Isn't it a little reductive to look at basic infrastructure costs? I used Hetzner as a surrogate for the raw cost of bandwidth, plus overheads. If you need to serve data outside Europe, the budget tier of BunnyCDN is four times more expensive than Hetzner.

But you might be right - in a market where the price of the same good varies by two orders of magnitude, I could believe that even the nice vendors are charging a 400% markup.

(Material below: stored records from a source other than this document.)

import Summits.KontsevichZagierPeriods.KontsevichZagierPeriods.Theorems.SoloInformedToricTriCharts
import Summits.KontsevichZagierPeriods.KontsevichZagierPeriods.Theorems.SoloInformedToricDominant
import HarnessLib

/-!
# THEOREM CUSP: the first cube-degenerate denominator, `(x₀ − x₁)² + x₀³`

Solo programme `solo-KontsevichZagierPeriods-informed`, session s105 (cube crux
`SoloInformedAyoubCubeResolutionCube`, first rung OUTSIDE the cube-nondegenerate class).

The cusp denominator `Q = (x₀ − x₁)² + x₀³` vanishes on `[0,1]²` only at the origin, but its
initial form for the weight `(1,1)` is `(x₀ − x₁)²`, which vanishes on the diagonal of `(0,1]²`:
`Q` is cube-degenerate, and so are its four vertex reflections (`Q(1−x₀, 1−x₁)` vanishes at
`(1,1)`, `in_{(0,1)} Q(1−x₀, x₁) = (1−x₀)²(2−x₀)` at `x₀ = 1`, `in_{(1,0)} Q(x₀, 1−x₁) = (1−x₁)²`
at `x₁ = 1`), so that none of THEOREM TOR / ND-GEN / CORNER / VERTEX applies.  THEOREM DIAG does:
along the triangle charts

* `Q(v₀, v₀v₁) = v₀² ((1 − v₁)² + v₀)`, pulled-back form `P(v₀,v₀v₁) / (v₀ ((1−v₁)² + v₀))`, and
  the vertex reflection `x₁ ↦ 1 − x₁` of `Q₁ = x₀((1−x₁)² + x₀)` is `x₀ (x₀ + x₁²)`,
  cube-nondegenerate (LEMMA DOM);
* `Q(u₀u₁, u₁) = u₁² ((1 − u₀)² + u₀³u₁)`, pulled-back form `P(u₀u₁,u₁) / (u₁ ((1−u₀)² + u₀³u₁))`,
  and the vertex reflection `x₀ ↦ 1 − x₀` of `Q₂ = x₁((1−x₀)² + x₀³x₁)` is
  `x₁ (x₀² + x₁(1−x₀)³) = x₁ · cuspChartDen`, cube-nondegenerate (LEMMA DOM, mixed signs).

Hence **THEOREM CUSP** `soloInformed_presentable_cusp`: `[σ, P/((x₀−x₁)²+x₀³)]` is presentable
(`k = 1`) for every numerator `P ∈ ℚ[x₀,x₁]` and every `(0,1)² ⊆ σ ⊆ [0,1]²` on which it is an
`IntegralRep`; a hypothesis-free instance is the bounded integrand `x₀³/((x₀−x₁)²+x₀³)` on the
open square (`soloInformedCuspRep`, `soloInformed_presentable_cuspRep`).

References: M. Kontsevich, D. Zagier, *Periods* (2001) §1.2; A. N. Varchenko, Funct. Anal.
Appl. 10 (1976); J. Ayoub, EMS Newsl. 91 (2014) §2.2.
-/

noncomputable section

open scoped BigOperators
open MeasureTheory Set
open Literature.NumberTheory.Transcendental Literature.NumberTheory.Transcendental.KZ
open Literature.ModelTheory.ExponentialFields (IsSemialgebraic)

namespace Summit.KontsevichZagierPeriods.KontsevichZagierPeriods.Theorems

/-! ## The cusp denominator and its chart denominators -/

/-- The cusp denominator `(x₀ − x₁)² + x₀³`. -/
def soloInformedCuspDen : MvPolynomial (Fin 2) ℚ :=
  (MvPolynomial.X 0 - MvPolynomial.X 1) ^ 2 + MvPolynomial.X 0 ^ 3

/-- The lower-chart denominator `Q₁ = x₀ ((1 − x₁)² + x₀)`. -/
def soloInformedCuspLowerDen : MvPolynomial (Fin 2) ℚ :=
  MvPolynomial.X 0 * ((1 - MvPolynomial.X 1) ^ 2 + MvPolynomial.X 0)

/-- The upper-chart denominator `Q₂ = x₁ ((1 − x₀)² + x₀³ x₁)`. -/
def soloInformedCuspUpperDen : MvPolynomial (Fin 2) ℚ :=
  MvPolynomial.X 1 * ((1 - MvPolynomial.X 0) ^ 2 + MvPolynomial.X 0 ^ 3 * MvPolynomial.X 1)

/-- Evaluation of the cusp denominator. -/
theorem soloInformed_aeval_cuspDen (x : Fin 2 → ℝ) :
    MvPolynomial.aeval x soloInformedCuspDen = (x 0 - x 1) ^ 2 + x 0 ^ 3 := by
  simp [soloInformedCuspDen]

/-- Evaluation of the lower-chart denominator. -/
theorem soloInformed_aeval_cuspLowerDen (x : Fin 2 → ℝ) :
    MvPolynomial.aeval x soloInformedCuspLowerDen = x 0 * ((1 - x 1) ^ 2 + x 0) := by
  simp [soloInformedCuspLowerDen]

/-- Evaluation of the upper-chart denominator. -/
theorem soloInformed_aeval_cuspUpperDen (x : Fin 2 → ℝ) :
    MvPolynomial.aeval x soloInformedCuspUpperDen = x 1 * ((1 - x 0) ^ 2 + x 0 ^ 3 * x 1) := by
  simp [soloInformedCuspUpperDen]

/-- The cusp denominator vanishes on the closed square only at the origin. [this work] -/
theorem soloInformed_aeval_cuspDen_eq_zero_iff (x : Fin 2 → ℝ) (hx : ∀ i, 0 ≤ x i ∧ x i ≤ 1) :
    MvPolynomial.aeval x soloInformedCuspDen = 0 ↔ x = 0 := by
  rw [soloInformed_aeval_cuspDen]
  constructor
  · intro h
    have h0 : 0 ≤ x 0 := (hx 0).1
    have h3 : x 0 ^ 3 = 0 := by nlinarith [sq_nonneg (x 0 - x 1), pow_nonneg h0 3]
    have hx0 : x 0 = 0 := (pow_eq_zero_iff three_ne_zero).1 h3
    have hx1 : x 1 = 0 := by
      rw [hx0] at h
      nlinarith [sq_nonneg (x 1)]
    exact funext fun i => by fin_cases i <;> simp [hx0, hx1]
  · rintro rfl
    simp

/-- The cusp denominator is positive on the open square. -/
theorem soloInformed_aeval_cuspDen_pos {x : Fin 2 → ℝ} (hx : x ∈ soloInformedOpenCube 2) :
    0 < MvPolynomial.aeval x soloInformedCuspDen := by
  rw [soloInformed_aeval_cuspDen]
  have h0 := (hx 0).1
  positivity

/-- `Q(v₀, v₀v₁) = v₀² ((1 − v₁)² + v₀)`. [this work] -/
theorem soloInformed_aeval_cuspDen_lowerChart (v : Fin 2 → ℝ) :
    MvPolynomial.aeval (fun i => ∏ j, v j ^ soloInformedLowerMat i j) soloInformedCuspDen =
      v 0 ^ 2 * ((1 - v 1) ^ 2 + v 0) := by
  simp only [soloInformedCuspDen, map_add, map_sub, map_pow, MvPolynomial.aeval_X,
    soloInformed_prod_lowerMat_zero, soloInformed_prod_lowerMat_one]
  ring

/-- `Q(u₀u₁, u₁) = u₁² ((1 − u₀)² + u₀³ u₁)`. [this work] -/
theorem soloInformed_aeval_cuspDen_upperChart (v : Fin 2 → ℝ) :
    MvPolynomial.aeval (fun i => ∏ j, v j ^ soloInformedUpperMat i j) soloInformedCuspDen =
      v 1 ^ 2 * ((1 - v 0) ^ 2 + v 0 ^ 3 * v 1) := by
  simp only [soloInformedCuspDen, map_add, map_sub, map_pow, MvPolynomial.aeval_X,
    soloInformed_prod_upperMat_zero, soloInformed_prod_upperMat_one]
  ring

/-- The pulled-back form along the lower chart: `f(v₀, v₀v₁) v₀ = P_low(v) / Q₁(v)`. [this work] -/
theorem soloInformed_cusp_lowerChart_form (P : MvPolynomial (Fin 2) ℚ) (v : Fin 2 → ℝ)
    (hv : v ∈ soloInformedOpenCube 2) :
    MvPolynomial.aeval (fun i => ∏ j, v j ^ soloInformedLowerMat i j) P /
        MvPolynomial.aeval (fun i => ∏ j, v j ^ soloInformedLowerMat i j) soloInformedCuspDen *
          v 0 =
      MvPolynomial.aeval v (soloInformedChartQuot soloInformedLowerMat P 0) /
        MvPolynomial.aeval v soloInformedCuspLowerDen := by
  rw [soloInformed_aeval_cuspDen_lowerChart,
    soloInformed_aeval_monomialMap_chartQuot_zero soloInformedLowerMat P v,
    soloInformed_aeval_cuspLowerDen]
  have h0 : v 0 ≠ 0 := (hv 0).1.ne'
  have hq : (1 - v 1) ^ 2 + v 0 ≠ 0 := by
    have := (hv 0).1
    positivity
  field_simp

/-- The pulled-back form along the upper chart: `f(u₀u₁, u₁) u₁ = P_up(u) / Q₂(u)`. [this work] -/
theorem soloInformed_cusp_upperChart_form (P : MvPolynomial (Fin 2) ℚ) (v : Fin 2 → ℝ)
    (hv : v ∈ soloInformedOpenCube 2) :
    MvPolynomial.aeval (fun i => ∏ j, v j ^ soloInformedUpperMat i j) P /
        MvPolynomial.aeval (fun i => ∏ j, v j ^ soloInformedUpperMat i j) soloInformedCuspDen *
          v 1 =
      MvPolynomial.aeval v (soloInformedChartQuot soloInformedUpperMat P 0) /
        MvPolynomial.aeval v soloInformedCuspUpperDen := by
  rw [soloInformed_aeval_cuspDen_upperChart,
    soloInformed_aeval_monomialMap_chartQuot_zero soloInformedUpperMat P v,
    soloInformed_aeval_cuspUpperDen]
  have h1 : v 1 ≠ 0 := (hv 1).1.ne'
  have hq : (1 - v 0) ^ 2 + v 0 ^ 3 * v 1 ≠ 0 := by
    have := (hv 0).1
    have := (hv 1).1
    positivity
  field_simp

/-! ## Vertex reflections of the chart denominators are cube-nondegenerate -/

/-- `Q₁(x₀, 1 − x₁) = x₀ (x₀ + x₁²)`. [this work] -/
theorem soloInformed_vertexReflect_cuspLowerDen :
    soloInformedVertexReflect ({1} : Finset (Fin 2)) soloInformedCuspLowerDen =
      MvPolynomial.X 0 * (MvPolynomial.X 0 + MvPolynomial.X 1 ^ 2) := by
  simp only [soloInformedCuspLowerDen, map_mul, map_add, map_sub, map_pow, map_one,
    soloInformed_vertexReflect_X, Finset.mem_singleton, if_true,
    show ((0 : Fin 2) = 1) = False from by simp, if_false]
  ring

/-- `Q₂(1 − x₀, x₁) = x₁ (x₀² + x₁ (1 − x₀)³) = x₁ · cuspChartDen`. [this work] -/
theorem soloInformed_vertexReflect_cuspUpperDen :
    soloInformedVertexReflect ({0} : Finset (Fin 2)) soloInformedCuspUpperDen =
      MvPolynomial.X 1 * soloInformedCuspChartDen := by
  unfold soloInformedCuspChartDen
  simp only [soloInformedCuspUpperDen, map_mul, map_add, map_sub, map_pow, map_one,
    soloInformed_vertexReflect_X, Finset.mem_singleton, if_true,
    show ((1 : Fin 2) = 0) = False from by simp, if_false]
  ring

/-- The vertex reflection `x₁ ↦ 1 − x₁` of `Q₁` is cube-nondegenerate. [this work] -/
theorem soloInformed_cubeNondegenerate_vertexReflect_cuspLowerDen :
    SoloInformedCubeNondegenerate
      (soloInformedVertexReflect ({1} : Finset (Fin 2)) soloInformedCuspLowerDen) := by
  rw [soloInformed_vertexReflect_cuspLowerDen]
  exact soloInformed_cubeNondegenerate_mul (soloInformed_cubeNondegenerate_X 0)
    soloInformed_cubeNondegenerate_XAddSq

/-- The vertex reflection `x₀ ↦ 1 − x₀` of `Q₂` is cube-nondegenerate. [this work] -/
theorem soloInformed_cubeNondegenerate_vertexReflect_cuspUpperDen :
    SoloInformedCubeNondegenerate
      (soloInformedVertexReflect ({0} : Finset (Fin 2)) soloInformedCuspUpperDen) := by
  rw [soloInformed_vertexReflect_cuspUpperDen]
  exact soloInformed_cubeNondegenerate_mul (soloInformed_cubeNondegenerate_X 1)
    soloInformed_cubeNondegenerate_cuspChartDen

/-! ## THEOREM CUSP -/

/-- **THEOREM CUSP.**  For every numerator `P ∈ ℚ[x₀, x₁]` and every `IntegralRep` `r = [σ, f]`
with `(0,1)² ⊆ σ ⊆ [0,1]²` and `f = P / ((x₀ − x₁)² + x₀³)` on the open square, `of r` is
presentable: modulo `KZ.relations` it is a `ℤ`-combination of cube integrals of real parts of
germs holomorphic near closed cubes (the cube crux with `k = 1`), although the denominator and
all its vertex reflections are cube-degenerate. [this work] -/
theorem soloInformed_presentable_cusp (P : MvPolynomial (Fin 2) ℚ) (r : IntegralRep 2)
    (hO : soloInformedOpenCube 2 ⊆ r.domain) (hC : r.domain ⊆ soloInformedCube 2)
    (hri : EqOn r.integrand
      (fun x => MvPolynomial.aeval x P / MvPolynomial.aeval x soloInformedCuspDen)
      (soloInformedOpenCube 2)) :
    of r ∈ soloInformedPresentable :=
  soloInformed_presentable_of_diagonalCharts_vertex P soloInformedCuspDen
    (soloInformedChartQuot soloInformedLowerMat P 0) soloInformedCuspLowerDen
    (soloInformedChartQuot soloInformedUpperMat P 0) soloInformedCuspUpperDen {1} {0}
    soloInformed_cubeNondegenerate_vertexReflect_cuspLowerDen
    soloInformed_cubeNondegenerate_vertexReflect_cuspUpperDen
    (soloInformed_cusp_lowerChart_form P) (soloInformed_cusp_upperChart_form P) r hO hC hri

/-- THEOREM CUSP on the closed square, in the output format of the cube crux
`SoloInformedAyoubCubeResolutionCube` (`k = 1`). [this work] -/
theorem soloInformed_cubeResolution_cusp (P : MvPolynomial (Fin 2) ℚ) (r : IntegralRep 2)
    (hr : r.domain = soloInformedCube 2)
    (hri : EqOn r.integrand
      (fun x => MvPolynomial.aeval x P / MvPolynomial.aeval x soloInformedCuspDen)
      (soloInformedOpenCube 2)) :
    ∃ (k : ℕ) (_ : k ≠ 0) (m' : ℕ) (d : Fin m' → ℕ) (G : ∀ j, SoloInformedCubeGerm (d j))
      (c : Fin m' → ℤ) (ρ : ∀ j, IntegralRep (d j)),
      (∀ j, (ρ j).domain = soloInformedCube (d j)) ∧
      (∀ j, EqOn (ρ j).integrand (fun x => ((G j).g (soloInformedToC (d j) x)).re)
        (soloInformedCube (d j))) ∧
      k • of r - ∑ j, c j • of (ρ j) ∈ relations :=
  soloInformed_exists_fin_of_presentable
    (soloInformed_presentable_cusp P r (hr ▸ soloInformedOpenCube_subset_cube 2) hr.le hri)

/-! ## A hypothesis-free instance: `[(0,1)², x₀³ / ((x₀ − x₁)² + x₀³)]` -/

/-- `x₀³ / ((x₀ − x₁)² + x₀³)` is integrable on the open square (it is measurable and bounded
by `1`). [this work] -/
theorem soloInformed_integrableOn_cusp :
    IntegrableOn (fun x : Fin 2 → ℝ =>
      MvPolynomial.aeval x (MvPolynomial.X 0 ^ 3 : MvPolynomial (Fin 2) ℚ) /
        MvPolynomial.aeval x soloInformedCuspDen) (soloInformedOpenCube 2) := by
  have hf : (fun x : Fin 2 → ℝ =>
      MvPolynomial.aeval x (MvPolynomial.X 0 ^ 3 : MvPolynomial (Fin 2) ℚ) /
        MvPolynomial.aeval x soloInformedCuspDen) =
      fun x => x 0 ^ 3 / ((x 0 - x 1) ^ 2 + x 0 ^ 3) := by
    funext x
    rw [soloInformed_aeval_cuspDen, map_pow, MvPolynomial.aeval_X]
  rw [hf]
  have hmeas : Measurable fun x : Fin 2 → ℝ => x 0 ^ 3 / ((x 0 - x 1) ^ 2 + x 0 ^ 3) :=
    ((measurable_pi_apply 0).pow_const 3).div
      ((((measurable_pi_apply 0).sub (measurable_pi_apply 1)).pow_const 2).add
        ((measurable_pi_apply 0).pow_const 3))
  have hfin : volume (soloInformedOpenCube 2) ≠ ⊤ := by
    refine (lt_of_le_of_lt (measure_mono (soloInformedOpenCube_subset_cube 2)) ?_).ne
    rw [soloInformedCube_eq_Icc]
    exact measure_Icc_lt_top
  have hmeasO : MeasurableSet (soloInformedOpenCube 2) := by
    rw [soloInformedOpenCube_eq_pi]; exact MeasurableSet.univ_pi fun _ => measurableSet_Ioo
  refine Measure.integrableOn_of_bounded (M := 1) hfin hmeas.aestronglyMeasurable
    ((ae_restrict_iff' hmeasO).2 (Filter.Eventually.of_forall fun x hx => ?_))
  have h0 : 0 < x 0 := (hx 0).1
  have hden : 0 < (x 0 - x 1) ^ 2 + x 0 ^ 3 := by positivity
  rw [Real.norm_eq_abs, abs_of_nonneg (div_nonneg (pow_nonneg h0.le 3) hden.le)]
  exact div_le_one_of_le₀ (le_add_of_nonneg_left (sq_nonneg _)) hden.le

/-- The cusp integral `[(0,1)², x₀³ / ((x₀ − x₁)² + x₀³)]` as an `IntegralRep` in KZ's literal
rational shape. [this work] -/
def soloInformedCuspRep : IntegralRep 2 :=
  IntegralRep.ofRational (soloInformedOpenCube 2) (MvPolynomial.X 0 ^ 3) soloInformedCuspDen
    (isSemialgebraic_soloInformedOpenCube 2)
    (fun _ hx => (soloInformed_aeval_cuspDen_pos hx).ne') soloInformed_integrableOn_cusp

/-- **The cusp integral is presentable** (no hypotheses): `of [(0,1)², x₀³/((x₀−x₁)²+x₀³)]`
is, modulo `KZ.relations`, a `ℤ`-combination of cube integrals of real parts of germs
holomorphic near closed cubes. [this work] -/
theorem soloInformed_presentable_cuspRep : of soloInformedCuspRep ∈ soloInformedPresentable :=
  soloInformed_presentable_cusp (MvPolynomial.X 0 ^ 3) soloInformedCuspRep subset_rfl
    (soloInformedOpenCube_subset_cube 2) fun _ _ => rfl

end Summit.KontsevichZagierPeriods.KontsevichZagierPeriods.Theorems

icecube123today at 4:56 PM

Yea, I always laugh when folks talk about how expensive they claim bandwidth is for companies. Large “internet” companies are just paying a small monthly cost for transit at an IX. They arent paying $xx/gig ($1/gig) like the average consumer is. If you buy a 100gig port for $2k, it costs the same if you’re using 5 GB a day or 8 PB per day.

stanactoday at 3:51 PM

Off topic question.

> I imagine 90%+ is peered or hosted inside ISPs, not via transit

How hosting inside ISPs function? Does ISP have to MITM? I heard similar claims for Netflix and other streaming media, like ISPs host/cache the data themselves. Do they have to have some agreement with Steam/Netflix?